Retype each line of the listing below, from the first through the one holding "(hS : ∀ B' ∈ 𝔊, Θ", with no other lines.
** STUDY MATERIAL follows **
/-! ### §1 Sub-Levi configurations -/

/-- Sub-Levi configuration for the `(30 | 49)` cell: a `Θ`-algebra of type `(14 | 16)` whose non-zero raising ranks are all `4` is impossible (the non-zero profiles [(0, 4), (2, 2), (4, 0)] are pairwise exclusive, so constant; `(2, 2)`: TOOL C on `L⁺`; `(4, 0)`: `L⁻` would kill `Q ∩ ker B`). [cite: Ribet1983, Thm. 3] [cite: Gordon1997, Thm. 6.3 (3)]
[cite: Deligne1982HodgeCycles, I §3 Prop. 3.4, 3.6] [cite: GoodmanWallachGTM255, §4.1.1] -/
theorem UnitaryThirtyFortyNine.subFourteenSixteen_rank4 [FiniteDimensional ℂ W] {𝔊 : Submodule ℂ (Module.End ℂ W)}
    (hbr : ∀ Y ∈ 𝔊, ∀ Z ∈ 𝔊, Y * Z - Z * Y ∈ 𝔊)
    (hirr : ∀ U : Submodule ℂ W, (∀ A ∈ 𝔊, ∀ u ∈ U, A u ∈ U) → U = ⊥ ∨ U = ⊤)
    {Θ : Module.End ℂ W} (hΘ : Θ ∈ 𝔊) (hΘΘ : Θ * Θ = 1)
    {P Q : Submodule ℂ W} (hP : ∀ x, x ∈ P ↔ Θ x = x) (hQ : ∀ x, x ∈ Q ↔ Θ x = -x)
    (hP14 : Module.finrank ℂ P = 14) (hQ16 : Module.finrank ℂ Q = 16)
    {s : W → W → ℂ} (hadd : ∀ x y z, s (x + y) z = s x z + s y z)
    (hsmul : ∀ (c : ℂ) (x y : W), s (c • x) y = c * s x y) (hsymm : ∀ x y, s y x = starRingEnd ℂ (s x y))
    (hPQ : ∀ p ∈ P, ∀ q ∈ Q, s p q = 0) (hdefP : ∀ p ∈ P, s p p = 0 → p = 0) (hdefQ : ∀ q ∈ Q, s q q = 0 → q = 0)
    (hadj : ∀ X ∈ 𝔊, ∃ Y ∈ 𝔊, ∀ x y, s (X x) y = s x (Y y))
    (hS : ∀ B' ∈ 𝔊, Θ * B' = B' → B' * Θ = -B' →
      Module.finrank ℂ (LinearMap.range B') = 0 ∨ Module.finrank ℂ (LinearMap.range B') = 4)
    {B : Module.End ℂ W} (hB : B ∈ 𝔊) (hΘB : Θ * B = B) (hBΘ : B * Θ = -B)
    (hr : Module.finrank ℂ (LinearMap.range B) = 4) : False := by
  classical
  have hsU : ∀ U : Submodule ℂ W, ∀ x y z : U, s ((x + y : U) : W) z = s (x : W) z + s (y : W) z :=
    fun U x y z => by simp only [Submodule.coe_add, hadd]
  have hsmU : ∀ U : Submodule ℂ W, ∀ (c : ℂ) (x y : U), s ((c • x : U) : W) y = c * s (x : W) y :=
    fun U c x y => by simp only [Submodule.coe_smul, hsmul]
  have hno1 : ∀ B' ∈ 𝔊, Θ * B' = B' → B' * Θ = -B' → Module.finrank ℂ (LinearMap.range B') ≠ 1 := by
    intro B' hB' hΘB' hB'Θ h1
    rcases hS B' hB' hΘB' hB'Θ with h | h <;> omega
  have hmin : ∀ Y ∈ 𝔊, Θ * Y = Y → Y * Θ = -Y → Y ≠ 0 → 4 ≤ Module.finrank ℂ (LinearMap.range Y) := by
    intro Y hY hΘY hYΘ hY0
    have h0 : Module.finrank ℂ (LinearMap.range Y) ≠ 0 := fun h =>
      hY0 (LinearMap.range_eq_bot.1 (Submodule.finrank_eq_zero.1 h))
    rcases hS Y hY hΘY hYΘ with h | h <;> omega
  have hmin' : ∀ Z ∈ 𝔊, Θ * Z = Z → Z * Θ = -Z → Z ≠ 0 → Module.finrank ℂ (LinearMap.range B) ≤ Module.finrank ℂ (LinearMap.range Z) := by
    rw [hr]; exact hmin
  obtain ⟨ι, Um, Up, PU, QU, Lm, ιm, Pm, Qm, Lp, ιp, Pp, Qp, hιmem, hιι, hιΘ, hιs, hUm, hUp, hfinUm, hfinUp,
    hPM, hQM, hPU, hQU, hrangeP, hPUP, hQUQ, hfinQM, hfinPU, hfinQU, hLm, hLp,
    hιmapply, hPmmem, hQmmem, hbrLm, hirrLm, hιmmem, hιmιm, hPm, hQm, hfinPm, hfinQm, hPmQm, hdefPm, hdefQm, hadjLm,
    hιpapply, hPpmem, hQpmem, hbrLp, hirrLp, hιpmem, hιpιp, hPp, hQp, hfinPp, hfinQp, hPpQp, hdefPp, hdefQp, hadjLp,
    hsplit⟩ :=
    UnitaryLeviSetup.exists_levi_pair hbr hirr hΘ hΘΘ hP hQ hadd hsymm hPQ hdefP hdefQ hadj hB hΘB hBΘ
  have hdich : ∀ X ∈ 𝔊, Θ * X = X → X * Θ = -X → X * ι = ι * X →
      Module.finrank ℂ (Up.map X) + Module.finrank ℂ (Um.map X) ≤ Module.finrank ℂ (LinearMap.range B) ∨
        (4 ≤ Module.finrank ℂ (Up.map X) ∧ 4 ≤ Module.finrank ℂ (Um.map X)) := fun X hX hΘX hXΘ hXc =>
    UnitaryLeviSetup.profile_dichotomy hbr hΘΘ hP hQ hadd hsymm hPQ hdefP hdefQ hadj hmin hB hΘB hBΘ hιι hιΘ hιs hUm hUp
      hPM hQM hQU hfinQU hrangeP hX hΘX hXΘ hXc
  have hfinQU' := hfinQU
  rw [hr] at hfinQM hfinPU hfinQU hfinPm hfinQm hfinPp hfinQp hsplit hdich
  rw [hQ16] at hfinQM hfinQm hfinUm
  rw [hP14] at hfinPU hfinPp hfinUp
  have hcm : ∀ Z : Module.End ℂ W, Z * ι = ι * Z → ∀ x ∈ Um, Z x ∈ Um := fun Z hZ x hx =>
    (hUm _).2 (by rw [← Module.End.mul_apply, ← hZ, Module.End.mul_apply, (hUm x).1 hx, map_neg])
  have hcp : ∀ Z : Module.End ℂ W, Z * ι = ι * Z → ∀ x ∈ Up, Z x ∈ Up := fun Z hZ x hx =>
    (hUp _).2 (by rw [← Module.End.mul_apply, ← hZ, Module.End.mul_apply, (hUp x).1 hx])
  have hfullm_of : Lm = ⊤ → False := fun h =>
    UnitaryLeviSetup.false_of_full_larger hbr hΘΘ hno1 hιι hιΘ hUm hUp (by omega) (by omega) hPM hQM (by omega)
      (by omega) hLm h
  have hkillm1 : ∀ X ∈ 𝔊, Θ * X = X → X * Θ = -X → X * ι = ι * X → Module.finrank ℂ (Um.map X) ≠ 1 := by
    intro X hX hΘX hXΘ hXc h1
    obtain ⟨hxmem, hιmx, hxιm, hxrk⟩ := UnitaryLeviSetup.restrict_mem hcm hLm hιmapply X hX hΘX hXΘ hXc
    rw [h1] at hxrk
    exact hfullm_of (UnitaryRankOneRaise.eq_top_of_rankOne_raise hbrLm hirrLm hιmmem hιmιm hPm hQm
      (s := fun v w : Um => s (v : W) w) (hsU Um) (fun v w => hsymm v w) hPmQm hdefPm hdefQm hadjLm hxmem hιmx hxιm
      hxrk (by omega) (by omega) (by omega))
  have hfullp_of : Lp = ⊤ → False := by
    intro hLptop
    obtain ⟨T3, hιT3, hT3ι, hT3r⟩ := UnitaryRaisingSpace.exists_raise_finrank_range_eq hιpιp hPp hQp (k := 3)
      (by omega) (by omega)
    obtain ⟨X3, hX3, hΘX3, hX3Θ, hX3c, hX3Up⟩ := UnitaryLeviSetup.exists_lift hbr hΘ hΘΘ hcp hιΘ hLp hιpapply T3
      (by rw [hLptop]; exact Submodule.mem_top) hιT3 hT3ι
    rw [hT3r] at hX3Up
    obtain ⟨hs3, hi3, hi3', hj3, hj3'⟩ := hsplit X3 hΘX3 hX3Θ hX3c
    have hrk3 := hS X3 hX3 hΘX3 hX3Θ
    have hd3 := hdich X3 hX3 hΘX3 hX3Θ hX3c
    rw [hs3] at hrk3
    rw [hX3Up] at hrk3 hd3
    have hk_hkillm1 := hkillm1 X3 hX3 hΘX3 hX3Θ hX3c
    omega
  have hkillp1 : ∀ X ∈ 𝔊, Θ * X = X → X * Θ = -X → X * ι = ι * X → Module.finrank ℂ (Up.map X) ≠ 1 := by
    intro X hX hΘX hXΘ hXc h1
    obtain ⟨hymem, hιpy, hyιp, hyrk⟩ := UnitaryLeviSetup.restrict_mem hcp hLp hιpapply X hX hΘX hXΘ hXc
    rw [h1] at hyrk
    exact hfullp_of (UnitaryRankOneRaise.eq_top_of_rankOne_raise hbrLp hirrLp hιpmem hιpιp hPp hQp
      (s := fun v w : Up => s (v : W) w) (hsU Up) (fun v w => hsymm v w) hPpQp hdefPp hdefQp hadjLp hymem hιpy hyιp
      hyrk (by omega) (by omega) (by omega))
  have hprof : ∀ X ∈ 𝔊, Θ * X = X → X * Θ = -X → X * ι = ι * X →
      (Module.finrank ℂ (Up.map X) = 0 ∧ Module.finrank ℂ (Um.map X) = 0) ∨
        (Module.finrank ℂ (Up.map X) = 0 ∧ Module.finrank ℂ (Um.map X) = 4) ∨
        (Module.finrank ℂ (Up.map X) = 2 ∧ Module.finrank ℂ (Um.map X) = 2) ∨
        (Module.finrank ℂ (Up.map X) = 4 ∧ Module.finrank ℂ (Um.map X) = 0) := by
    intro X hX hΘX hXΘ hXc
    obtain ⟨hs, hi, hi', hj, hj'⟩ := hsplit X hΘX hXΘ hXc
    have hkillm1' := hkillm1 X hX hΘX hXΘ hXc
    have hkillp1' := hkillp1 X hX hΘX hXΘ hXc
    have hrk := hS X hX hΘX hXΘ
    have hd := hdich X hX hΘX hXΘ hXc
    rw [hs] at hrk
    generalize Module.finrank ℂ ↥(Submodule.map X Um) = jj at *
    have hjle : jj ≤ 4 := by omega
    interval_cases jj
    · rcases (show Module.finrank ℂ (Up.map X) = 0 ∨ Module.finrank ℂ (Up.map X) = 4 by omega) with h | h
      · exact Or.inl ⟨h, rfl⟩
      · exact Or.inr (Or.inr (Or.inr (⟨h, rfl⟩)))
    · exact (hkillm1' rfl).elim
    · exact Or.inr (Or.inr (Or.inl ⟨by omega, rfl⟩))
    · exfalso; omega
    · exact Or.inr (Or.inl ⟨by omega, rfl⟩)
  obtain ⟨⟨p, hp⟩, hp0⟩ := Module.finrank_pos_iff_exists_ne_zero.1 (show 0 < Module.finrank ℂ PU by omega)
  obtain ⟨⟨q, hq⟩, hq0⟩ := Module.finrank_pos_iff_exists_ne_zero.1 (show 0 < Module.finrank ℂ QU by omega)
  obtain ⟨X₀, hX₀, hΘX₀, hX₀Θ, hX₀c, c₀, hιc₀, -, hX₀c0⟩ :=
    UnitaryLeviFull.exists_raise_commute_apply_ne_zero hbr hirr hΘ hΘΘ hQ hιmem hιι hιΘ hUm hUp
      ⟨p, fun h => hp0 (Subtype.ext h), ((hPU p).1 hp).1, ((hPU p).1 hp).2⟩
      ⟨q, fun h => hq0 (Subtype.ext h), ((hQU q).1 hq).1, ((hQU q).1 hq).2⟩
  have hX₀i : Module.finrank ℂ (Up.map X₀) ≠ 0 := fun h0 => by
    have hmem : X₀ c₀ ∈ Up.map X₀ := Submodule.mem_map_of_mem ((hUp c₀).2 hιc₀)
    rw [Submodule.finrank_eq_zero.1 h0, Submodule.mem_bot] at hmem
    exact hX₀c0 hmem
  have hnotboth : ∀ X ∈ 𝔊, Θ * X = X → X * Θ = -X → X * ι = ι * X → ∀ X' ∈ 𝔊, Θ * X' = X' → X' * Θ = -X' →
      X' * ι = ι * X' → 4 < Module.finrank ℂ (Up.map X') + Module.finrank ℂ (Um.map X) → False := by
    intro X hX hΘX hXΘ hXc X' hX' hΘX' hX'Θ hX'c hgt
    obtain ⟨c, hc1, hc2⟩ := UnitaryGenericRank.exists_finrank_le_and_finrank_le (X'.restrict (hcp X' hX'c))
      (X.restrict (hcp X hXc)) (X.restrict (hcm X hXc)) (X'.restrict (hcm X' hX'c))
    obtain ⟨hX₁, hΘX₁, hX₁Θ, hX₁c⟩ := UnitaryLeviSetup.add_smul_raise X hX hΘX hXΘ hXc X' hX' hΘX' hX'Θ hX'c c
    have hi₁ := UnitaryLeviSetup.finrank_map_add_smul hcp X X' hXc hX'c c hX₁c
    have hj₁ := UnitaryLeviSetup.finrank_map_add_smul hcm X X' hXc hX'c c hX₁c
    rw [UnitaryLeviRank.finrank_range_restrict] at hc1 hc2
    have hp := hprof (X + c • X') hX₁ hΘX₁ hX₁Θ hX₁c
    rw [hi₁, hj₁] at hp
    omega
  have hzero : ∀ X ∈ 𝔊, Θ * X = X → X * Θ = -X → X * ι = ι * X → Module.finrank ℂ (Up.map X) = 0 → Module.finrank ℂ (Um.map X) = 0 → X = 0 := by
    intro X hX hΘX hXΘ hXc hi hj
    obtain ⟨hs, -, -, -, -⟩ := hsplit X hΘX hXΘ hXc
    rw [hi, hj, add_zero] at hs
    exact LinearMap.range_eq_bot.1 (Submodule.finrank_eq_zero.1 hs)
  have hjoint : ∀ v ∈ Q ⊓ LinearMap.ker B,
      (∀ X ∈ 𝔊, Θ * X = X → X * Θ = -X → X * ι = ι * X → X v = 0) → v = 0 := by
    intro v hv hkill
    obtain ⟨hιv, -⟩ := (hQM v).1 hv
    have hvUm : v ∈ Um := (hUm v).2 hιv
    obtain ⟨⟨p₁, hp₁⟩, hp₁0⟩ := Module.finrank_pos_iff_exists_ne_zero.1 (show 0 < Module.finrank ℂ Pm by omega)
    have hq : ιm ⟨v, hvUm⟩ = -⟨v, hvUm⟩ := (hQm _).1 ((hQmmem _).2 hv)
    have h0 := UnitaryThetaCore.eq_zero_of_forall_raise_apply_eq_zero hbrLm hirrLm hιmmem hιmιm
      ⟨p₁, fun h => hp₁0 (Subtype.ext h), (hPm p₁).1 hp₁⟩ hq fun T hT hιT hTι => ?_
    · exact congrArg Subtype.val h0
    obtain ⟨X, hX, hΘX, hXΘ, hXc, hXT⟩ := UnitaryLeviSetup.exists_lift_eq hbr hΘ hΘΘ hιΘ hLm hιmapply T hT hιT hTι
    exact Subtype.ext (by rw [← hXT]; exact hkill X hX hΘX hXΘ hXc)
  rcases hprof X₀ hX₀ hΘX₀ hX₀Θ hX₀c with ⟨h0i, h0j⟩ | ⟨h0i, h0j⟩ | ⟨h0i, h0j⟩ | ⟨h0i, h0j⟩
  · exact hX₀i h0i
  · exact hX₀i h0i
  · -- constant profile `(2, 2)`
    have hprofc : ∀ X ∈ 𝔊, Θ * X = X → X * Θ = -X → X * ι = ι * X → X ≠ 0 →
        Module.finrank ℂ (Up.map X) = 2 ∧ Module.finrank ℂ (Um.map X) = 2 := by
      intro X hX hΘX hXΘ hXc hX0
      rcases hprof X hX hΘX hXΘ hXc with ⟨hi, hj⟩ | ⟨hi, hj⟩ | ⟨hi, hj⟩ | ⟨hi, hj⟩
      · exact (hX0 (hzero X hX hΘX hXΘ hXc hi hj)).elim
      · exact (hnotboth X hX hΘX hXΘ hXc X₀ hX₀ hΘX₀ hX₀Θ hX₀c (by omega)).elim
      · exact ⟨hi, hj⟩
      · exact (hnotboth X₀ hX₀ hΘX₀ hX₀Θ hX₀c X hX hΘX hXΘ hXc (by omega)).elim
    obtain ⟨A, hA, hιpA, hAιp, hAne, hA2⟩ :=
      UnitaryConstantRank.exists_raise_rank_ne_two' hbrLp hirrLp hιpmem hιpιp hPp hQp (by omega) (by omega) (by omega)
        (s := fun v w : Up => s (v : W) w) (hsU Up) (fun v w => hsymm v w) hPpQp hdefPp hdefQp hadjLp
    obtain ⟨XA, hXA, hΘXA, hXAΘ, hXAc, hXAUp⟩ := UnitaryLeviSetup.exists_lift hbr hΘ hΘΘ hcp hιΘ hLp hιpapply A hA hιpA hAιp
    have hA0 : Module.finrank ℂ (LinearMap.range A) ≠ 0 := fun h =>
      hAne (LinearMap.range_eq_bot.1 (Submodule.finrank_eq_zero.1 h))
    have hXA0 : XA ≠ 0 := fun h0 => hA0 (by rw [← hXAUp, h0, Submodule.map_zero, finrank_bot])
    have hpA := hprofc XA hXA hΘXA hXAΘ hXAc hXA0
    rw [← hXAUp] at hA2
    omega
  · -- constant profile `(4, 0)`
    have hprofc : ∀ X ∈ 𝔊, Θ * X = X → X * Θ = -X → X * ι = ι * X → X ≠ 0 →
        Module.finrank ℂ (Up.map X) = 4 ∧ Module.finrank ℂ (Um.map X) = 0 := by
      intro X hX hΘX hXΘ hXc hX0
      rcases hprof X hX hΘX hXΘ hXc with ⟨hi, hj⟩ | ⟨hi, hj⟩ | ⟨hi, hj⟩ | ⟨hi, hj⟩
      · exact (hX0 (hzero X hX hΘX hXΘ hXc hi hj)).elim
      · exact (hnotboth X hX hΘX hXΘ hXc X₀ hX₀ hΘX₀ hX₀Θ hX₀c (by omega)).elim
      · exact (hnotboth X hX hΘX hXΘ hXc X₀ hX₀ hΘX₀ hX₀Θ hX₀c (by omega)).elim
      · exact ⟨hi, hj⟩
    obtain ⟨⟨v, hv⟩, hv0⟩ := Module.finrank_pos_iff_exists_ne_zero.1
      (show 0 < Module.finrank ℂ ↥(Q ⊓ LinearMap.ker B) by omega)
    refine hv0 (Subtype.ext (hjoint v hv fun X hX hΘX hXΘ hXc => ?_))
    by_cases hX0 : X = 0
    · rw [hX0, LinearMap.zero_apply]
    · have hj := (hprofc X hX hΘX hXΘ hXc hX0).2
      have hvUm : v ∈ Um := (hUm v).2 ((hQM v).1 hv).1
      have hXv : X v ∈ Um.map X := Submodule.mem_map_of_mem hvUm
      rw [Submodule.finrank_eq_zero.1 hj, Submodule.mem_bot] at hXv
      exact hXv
** End of STUDY MATERIAL **
* **REPLY**:
/-! ### §1 Sub-Levi configurations -/

/-- Sub-Levi configuration for the `(30 | 49)` cell: a `Θ`-algebra of type `(14 | 16)` whose non-zero raising ranks are all `4` is impossible (the non-zero profiles [(0, 4), (2, 2), (4, 0)] are pairwise exclusive, so constant; `(2, 2)`: TOOL C on `L⁺`; `(4, 0)`: `L⁻` would kill `Q ∩ ker B`). [cite: Ribet1983, Thm. 3] [cite: Gordon1997, Thm. 6.3 (3)]
[cite: Deligne1982HodgeCycles, I §3 Prop. 3.4, 3.6] [cite: GoodmanWallachGTM255, §4.1.1] -/
theorem UnitaryThirtyFortyNine.subFourteenSixteen_rank4 [FiniteDimensional ℂ W] {𝔊 : Submodule ℂ (Module.End ℂ W)}
    (hbr : ∀ Y ∈ 𝔊, ∀ Z ∈ 𝔊, Y * Z - Z * Y ∈ 𝔊)
    (hirr : ∀ U : Submodule ℂ W, (∀ A ∈ 𝔊, ∀ u ∈ U, A u ∈ U) → U = ⊥ ∨ U = ⊤)
    {Θ : Module.End ℂ W} (hΘ : Θ ∈ 𝔊) (hΘΘ : Θ * Θ = 1)
    {P Q : Submodule ℂ W} (hP : ∀ x, x ∈ P ↔ Θ x = x) (hQ : ∀ x, x ∈ Q ↔ Θ x = -x)
    (hP14 : Module.finrank ℂ P = 14) (hQ16 : Module.finrank ℂ Q = 16)
    {s : W → W → ℂ} (hadd : ∀ x y z, s (x + y) z = s x z + s y z)
    (hsmul : ∀ (c : ℂ) (x y : W), s (c • x) y = c * s x y) (hsymm : ∀ x y, s y x = starRingEnd ℂ (s x y))
    (hPQ : ∀ p ∈ P, ∀ q ∈ Q, s p q = 0) (hdefP : ∀ p ∈ P, s p p = 0 → p = 0) (hdefQ : ∀ q ∈ Q, s q q = 0 → q = 0)
    (hadj : ∀ X ∈ 𝔊, ∃ Y ∈ 𝔊, ∀ x y, s (X x) y = s x (Y y))
    (hS : ∀ B' ∈ 𝔊, Θ * B' = B' → B' * Θ = -B' →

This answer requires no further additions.